The Athens-based Dubliner Daniel McIntyre, aka Lullahush, is on to something with Ithaca, his paganistic marriage of traditional Irish music and twitchy electronica. The album is a brazenly multilayered piece of work, by turns serious and skittish. Irish colloquialisms and spoken word sit beside spine-tingling sean-nós (Saileog Ní Cheannabháin’s An Droighneán Donn), Hawaiian guitars, techno drones, the vocals of Maija Sofia (radiant on Jimmy an Chladaigh) and the most imaginative version of Patrick Kavanagh’s Raglan Road you’re likely to hear. Occasionally messy it might be, but McIntyre has fashioned something different here, something bold, something else.

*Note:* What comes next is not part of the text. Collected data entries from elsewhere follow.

/-
Copyright (c) 2026. All rights reserved.
Released under Apache 2.0 license as described in the file LICENSE.
-/
import Literature.Computability.QuantumComplexity.GRBlockWordCosFP
import Literature.Computability.QuantumComplexity.GRWlenFP

/-!
# The table sampler's Grover–Rudolph block word on codes from `ℓ, np, k+1` in unary

Corollary of `GRBlockWordCosFP.blockAN_cos_codeFP_of` and `GRWlenFP.wlen_codeFP_of`: the abstract gate word of
`GRStage.blockCircuit (GRTableMach.data τ S p U k ℓ np hnp)` (by `GRTableMach.map_toAG_blockCircuit_data` it is
`GRStage.blockAN (cosE τ) (cosM τ) ℓ np (wlen τ ℓ np) (k+1) (GRCosineMach.v np)`) is on codes from a context giving
ONLY `ℓ`, `np` and `k+1` in unary — the window length `wlen` is computed.  This is stage S3 of the uniformity of
the machine sampler, up to its placement in the stage and reading the three sizes off the parameter word.
[cite: Regev2009, Lemma 3.12 (proof), Lemma 3.14 (proof)] [cite: AroraBarak2009, §6.2 (proof of Thm. 6.15)]
[cite: GroverRudolph2002, eq. (5)]

HONEST FRAMING: the VALUE is a THEOREM (kernel-checked lemmas of a KNOWN reduction, Regev 2009) — NOT summit progress.
-/

noncomputable section

namespace Literature.Computability.QuantumComplexity

open _root_.Computability Cryptography Complexity Complexity.CodeFP SLP RevDesc AJLCore RevSim RevClean

namespace GRTableMach

variable {σ : Type} {eσ : σ → List Bool}

/-- **The table sampler's block word on codes from `ℓ, np, k+1` in unary.** [cite: Regev2009, Lemma 3.14 (proof)]
[cite: AroraBarak2009, §6.2 (proof of Thm. 6.15)] -/
theorem blockAN_codeFP_of (τ : LevelCode) {ℓ np kk : σ → ℕ} (hℓ : CodeFP eσ unE ℓ) (hnp : CodeFP eσ unE np)
    (hk : CodeFP eσ unE kk) : CodeFP eσ (rawE agE0) (fun c =>
      GRStage.blockAN (cosE τ) (cosM τ) (ℓ c) (np c) (wlen τ (ℓ c) (np c)) (kk c) (GRCosineMach.v (np c))) :=
  GRStage.blockAN_cos_codeFP_of (cosE τ) (cosM τ) hℓ hnp (wlen_codeFP_of τ hℓ hnp) hk

/-- **The block circuit of the table sampler's data abstracts to a word on codes**: for `ℓ, np, k+1` read off a
context in unary, `c ↦ (GRStage.blockCircuit (data τ S p U k (ℓ c) (np c) _)).gates.map toAG` is in FP whenever
`kk c = k + 1` and the parameter code fits (`hnp`). [cite: Regev2009, Lemma 3.14 (proof)]
[cite: AroraBarak2009, §6.2 (proof of Thm. 6.15)] -/
theorem map_toAG_blockCircuit_codeFP_of (τ : LevelCode) (S : ℚ) (p U k : ℕ) {ℓ np : σ → ℕ}
    (hℓ : CodeFP eσ unE ℓ) (hnp : CodeFP eσ unE np)
    (hfit : ∀ c, (GRCosineMach.pcode ((S, (p, U)), (k, ℓ c))).length ≤ np c) :
    CodeFP eσ (rawE agE0) (fun c => (GRStage.blockCircuit
      (kit := GenKit.kit (GRData.ps (k + 1)) (ℓ c + np c + wlen τ (ℓ c) (np c)) (k + 1))
      (data τ S p U k (ℓ c) (np c) (hfit c))).gates.map toAG) :=
  (blockAN_codeFP_of τ (kk := fun _ => k + 1) hℓ hnp (const _ (k + 1))).congr fun c =>
    (map_toAG_blockCircuit_data τ S p U k (ℓ c) (np c) (hfit c)).symm

end GRTableMach

end Literature.Computability.QuantumComplexity

end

Cushla: Tech Duinn (Foehn Records) ★★★☆☆

Cushla’s debut album, Tech Duinn, a collaborative project between the Wexford-based producer Marc Fernandez, the Co Kilkenny composer and remixer Leo Pearson and the Co Cork Gaeltacht singer Nell Ní Chróinín, pleasingly ventures to places we’re becoming very much accustomed to. Tracks such as The Mountain, 7 Years, Aisling, Fós and Geantraí nimbly fuse sean-nós with soft drum-machine pulses, synthesiser embellishments and engrossing ambient music.

Maria Somerville: Luster (4AD) ★★★☆☆

Maria Somerville has never been reticent about drawing influences from her native Connemara, but what marks her out as an original is the way she complements the uneven, magnificent wilderness of the landscapes with lush shoegaze and slow-motion postpunk. She wrote and recorded most of Luster at home, close to Lough Corrib, with notable contributions from Ian Lynch of Lankum, who provides uilleann-pipe drones on Violet, and Margie Jean Lewis, who plays violin on Flutter.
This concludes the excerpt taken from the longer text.